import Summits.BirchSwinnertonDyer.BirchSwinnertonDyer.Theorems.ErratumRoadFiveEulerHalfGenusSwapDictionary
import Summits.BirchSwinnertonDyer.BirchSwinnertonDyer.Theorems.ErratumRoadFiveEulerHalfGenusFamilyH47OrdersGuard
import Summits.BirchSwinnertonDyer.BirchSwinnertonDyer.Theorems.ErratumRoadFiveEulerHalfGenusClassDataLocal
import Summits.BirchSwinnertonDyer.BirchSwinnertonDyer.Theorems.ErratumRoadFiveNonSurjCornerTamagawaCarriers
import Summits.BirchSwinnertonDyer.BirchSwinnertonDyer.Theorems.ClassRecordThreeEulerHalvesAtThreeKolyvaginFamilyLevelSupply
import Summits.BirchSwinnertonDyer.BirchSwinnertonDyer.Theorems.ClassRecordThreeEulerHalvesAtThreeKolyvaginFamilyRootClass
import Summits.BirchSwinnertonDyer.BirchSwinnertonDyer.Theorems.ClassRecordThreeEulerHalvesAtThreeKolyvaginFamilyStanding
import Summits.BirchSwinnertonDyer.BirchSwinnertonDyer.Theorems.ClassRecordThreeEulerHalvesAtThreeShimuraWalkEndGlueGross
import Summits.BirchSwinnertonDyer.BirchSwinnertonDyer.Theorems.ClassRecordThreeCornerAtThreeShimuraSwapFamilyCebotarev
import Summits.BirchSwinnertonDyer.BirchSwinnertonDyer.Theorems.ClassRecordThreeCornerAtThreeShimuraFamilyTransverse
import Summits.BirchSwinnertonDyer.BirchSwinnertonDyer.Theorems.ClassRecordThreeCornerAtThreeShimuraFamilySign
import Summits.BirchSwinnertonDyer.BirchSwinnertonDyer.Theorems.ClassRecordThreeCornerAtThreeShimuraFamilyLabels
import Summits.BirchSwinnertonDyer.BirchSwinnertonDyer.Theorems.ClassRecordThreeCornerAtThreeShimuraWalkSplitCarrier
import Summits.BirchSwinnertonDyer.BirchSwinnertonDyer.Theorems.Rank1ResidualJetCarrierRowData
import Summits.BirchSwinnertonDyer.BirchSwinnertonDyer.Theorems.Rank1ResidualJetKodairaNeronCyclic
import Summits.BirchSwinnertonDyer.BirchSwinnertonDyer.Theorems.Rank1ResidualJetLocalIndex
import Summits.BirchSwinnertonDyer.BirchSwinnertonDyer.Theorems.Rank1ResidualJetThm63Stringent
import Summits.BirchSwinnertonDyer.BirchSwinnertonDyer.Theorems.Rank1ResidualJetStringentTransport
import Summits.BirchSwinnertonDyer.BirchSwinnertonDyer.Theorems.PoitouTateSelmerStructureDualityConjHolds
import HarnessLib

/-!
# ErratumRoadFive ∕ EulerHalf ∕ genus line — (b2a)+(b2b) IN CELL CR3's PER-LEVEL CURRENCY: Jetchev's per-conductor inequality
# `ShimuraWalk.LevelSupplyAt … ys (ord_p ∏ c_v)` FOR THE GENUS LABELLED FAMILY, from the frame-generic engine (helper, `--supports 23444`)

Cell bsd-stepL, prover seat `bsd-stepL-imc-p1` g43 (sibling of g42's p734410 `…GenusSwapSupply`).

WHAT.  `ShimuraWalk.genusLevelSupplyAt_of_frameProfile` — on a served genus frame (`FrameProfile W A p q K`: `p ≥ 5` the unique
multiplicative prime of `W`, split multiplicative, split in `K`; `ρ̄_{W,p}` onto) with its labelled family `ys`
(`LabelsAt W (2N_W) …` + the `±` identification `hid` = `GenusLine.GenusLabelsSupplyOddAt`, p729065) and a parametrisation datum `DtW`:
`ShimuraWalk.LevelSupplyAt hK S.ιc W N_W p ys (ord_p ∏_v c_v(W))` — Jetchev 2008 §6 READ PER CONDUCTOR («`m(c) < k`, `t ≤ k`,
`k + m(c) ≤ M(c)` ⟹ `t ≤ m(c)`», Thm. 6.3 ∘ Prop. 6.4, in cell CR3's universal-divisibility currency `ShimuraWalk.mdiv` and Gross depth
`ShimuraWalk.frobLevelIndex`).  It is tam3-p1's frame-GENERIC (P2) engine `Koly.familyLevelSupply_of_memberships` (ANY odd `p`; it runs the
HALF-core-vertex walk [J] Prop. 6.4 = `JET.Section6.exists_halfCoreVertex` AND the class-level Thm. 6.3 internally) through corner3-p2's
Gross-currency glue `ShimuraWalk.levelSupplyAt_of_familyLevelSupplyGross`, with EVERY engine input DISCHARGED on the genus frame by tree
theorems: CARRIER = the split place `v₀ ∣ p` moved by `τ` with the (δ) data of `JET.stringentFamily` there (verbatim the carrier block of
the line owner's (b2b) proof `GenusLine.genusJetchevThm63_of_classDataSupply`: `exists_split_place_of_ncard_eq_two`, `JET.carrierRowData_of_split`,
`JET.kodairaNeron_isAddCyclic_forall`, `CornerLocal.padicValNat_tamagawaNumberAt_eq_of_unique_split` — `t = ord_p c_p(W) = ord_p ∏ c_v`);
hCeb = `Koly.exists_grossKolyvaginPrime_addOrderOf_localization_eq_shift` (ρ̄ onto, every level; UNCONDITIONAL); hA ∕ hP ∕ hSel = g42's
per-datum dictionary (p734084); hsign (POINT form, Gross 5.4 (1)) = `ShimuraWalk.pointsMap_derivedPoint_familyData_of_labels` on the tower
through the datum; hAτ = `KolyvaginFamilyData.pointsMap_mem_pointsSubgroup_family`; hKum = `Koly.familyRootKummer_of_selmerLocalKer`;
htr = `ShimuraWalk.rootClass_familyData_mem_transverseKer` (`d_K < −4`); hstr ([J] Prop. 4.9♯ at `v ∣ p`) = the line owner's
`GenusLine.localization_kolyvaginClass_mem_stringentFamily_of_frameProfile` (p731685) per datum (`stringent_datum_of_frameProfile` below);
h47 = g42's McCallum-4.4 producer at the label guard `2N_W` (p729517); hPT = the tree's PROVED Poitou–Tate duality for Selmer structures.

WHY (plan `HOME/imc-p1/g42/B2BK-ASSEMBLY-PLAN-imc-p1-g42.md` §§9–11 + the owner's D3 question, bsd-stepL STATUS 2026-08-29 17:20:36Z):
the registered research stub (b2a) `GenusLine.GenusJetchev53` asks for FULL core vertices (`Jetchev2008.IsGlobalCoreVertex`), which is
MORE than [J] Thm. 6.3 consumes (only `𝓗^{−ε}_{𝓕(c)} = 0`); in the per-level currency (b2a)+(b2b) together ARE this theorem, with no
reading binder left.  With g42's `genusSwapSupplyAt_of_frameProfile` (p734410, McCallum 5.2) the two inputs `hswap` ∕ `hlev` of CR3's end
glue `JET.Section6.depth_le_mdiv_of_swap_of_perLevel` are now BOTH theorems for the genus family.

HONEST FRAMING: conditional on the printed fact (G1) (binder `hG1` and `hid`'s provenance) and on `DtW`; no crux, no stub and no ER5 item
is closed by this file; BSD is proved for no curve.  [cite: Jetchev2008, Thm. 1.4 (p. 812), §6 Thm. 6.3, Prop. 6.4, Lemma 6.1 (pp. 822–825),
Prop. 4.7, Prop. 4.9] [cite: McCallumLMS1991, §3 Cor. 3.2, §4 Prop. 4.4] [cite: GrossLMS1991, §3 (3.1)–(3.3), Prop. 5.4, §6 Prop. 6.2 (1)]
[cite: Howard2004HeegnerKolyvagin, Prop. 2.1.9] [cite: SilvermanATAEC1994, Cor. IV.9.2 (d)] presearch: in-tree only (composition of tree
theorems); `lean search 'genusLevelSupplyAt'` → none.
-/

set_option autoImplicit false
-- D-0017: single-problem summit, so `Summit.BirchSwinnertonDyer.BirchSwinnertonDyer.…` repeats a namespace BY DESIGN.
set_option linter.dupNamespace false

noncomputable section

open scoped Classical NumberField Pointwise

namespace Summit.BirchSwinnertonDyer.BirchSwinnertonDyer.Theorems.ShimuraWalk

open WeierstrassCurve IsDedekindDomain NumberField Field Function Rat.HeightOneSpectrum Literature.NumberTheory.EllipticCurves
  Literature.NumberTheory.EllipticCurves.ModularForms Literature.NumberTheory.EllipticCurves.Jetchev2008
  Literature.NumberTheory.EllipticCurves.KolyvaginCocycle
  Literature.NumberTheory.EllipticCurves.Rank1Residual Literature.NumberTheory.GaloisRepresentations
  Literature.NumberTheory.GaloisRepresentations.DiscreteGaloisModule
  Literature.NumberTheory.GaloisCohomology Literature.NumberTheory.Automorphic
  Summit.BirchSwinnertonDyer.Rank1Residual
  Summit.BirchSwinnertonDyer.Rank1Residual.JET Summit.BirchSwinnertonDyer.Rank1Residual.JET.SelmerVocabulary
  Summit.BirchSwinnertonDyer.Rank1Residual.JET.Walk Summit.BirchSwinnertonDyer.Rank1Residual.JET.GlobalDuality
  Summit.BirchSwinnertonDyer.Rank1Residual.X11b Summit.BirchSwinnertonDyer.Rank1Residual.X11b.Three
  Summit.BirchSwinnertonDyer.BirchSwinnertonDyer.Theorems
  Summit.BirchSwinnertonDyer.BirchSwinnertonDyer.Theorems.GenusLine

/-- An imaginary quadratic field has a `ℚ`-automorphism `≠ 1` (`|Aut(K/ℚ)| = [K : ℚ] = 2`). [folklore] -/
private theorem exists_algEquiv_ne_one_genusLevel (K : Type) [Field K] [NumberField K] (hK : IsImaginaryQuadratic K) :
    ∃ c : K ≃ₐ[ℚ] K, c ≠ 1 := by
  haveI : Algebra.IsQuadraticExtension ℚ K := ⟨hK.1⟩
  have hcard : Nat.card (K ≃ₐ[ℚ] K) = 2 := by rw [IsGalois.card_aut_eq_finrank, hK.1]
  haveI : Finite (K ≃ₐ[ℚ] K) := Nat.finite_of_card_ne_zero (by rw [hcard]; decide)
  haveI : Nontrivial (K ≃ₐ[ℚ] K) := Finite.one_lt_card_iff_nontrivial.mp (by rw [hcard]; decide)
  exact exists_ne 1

====================

Exercise instructions -
Restate word for word only the lines above from the line containing "noncomputable section" to the line containing "open WeierstrassCurve IsDedekindDomain", both of them included.

Your solution -
noncomputable section

open scoped Classical NumberField Pointwise

namespace Summit.BirchSwinnertonDyer.BirchSwinnertonDyer.Theorems.ShimuraWalk

open WeierstrassCurve IsDedekindDomain NumberField Field Function Rat.HeightOneSpectrum Literature.NumberTheory.EllipticCurves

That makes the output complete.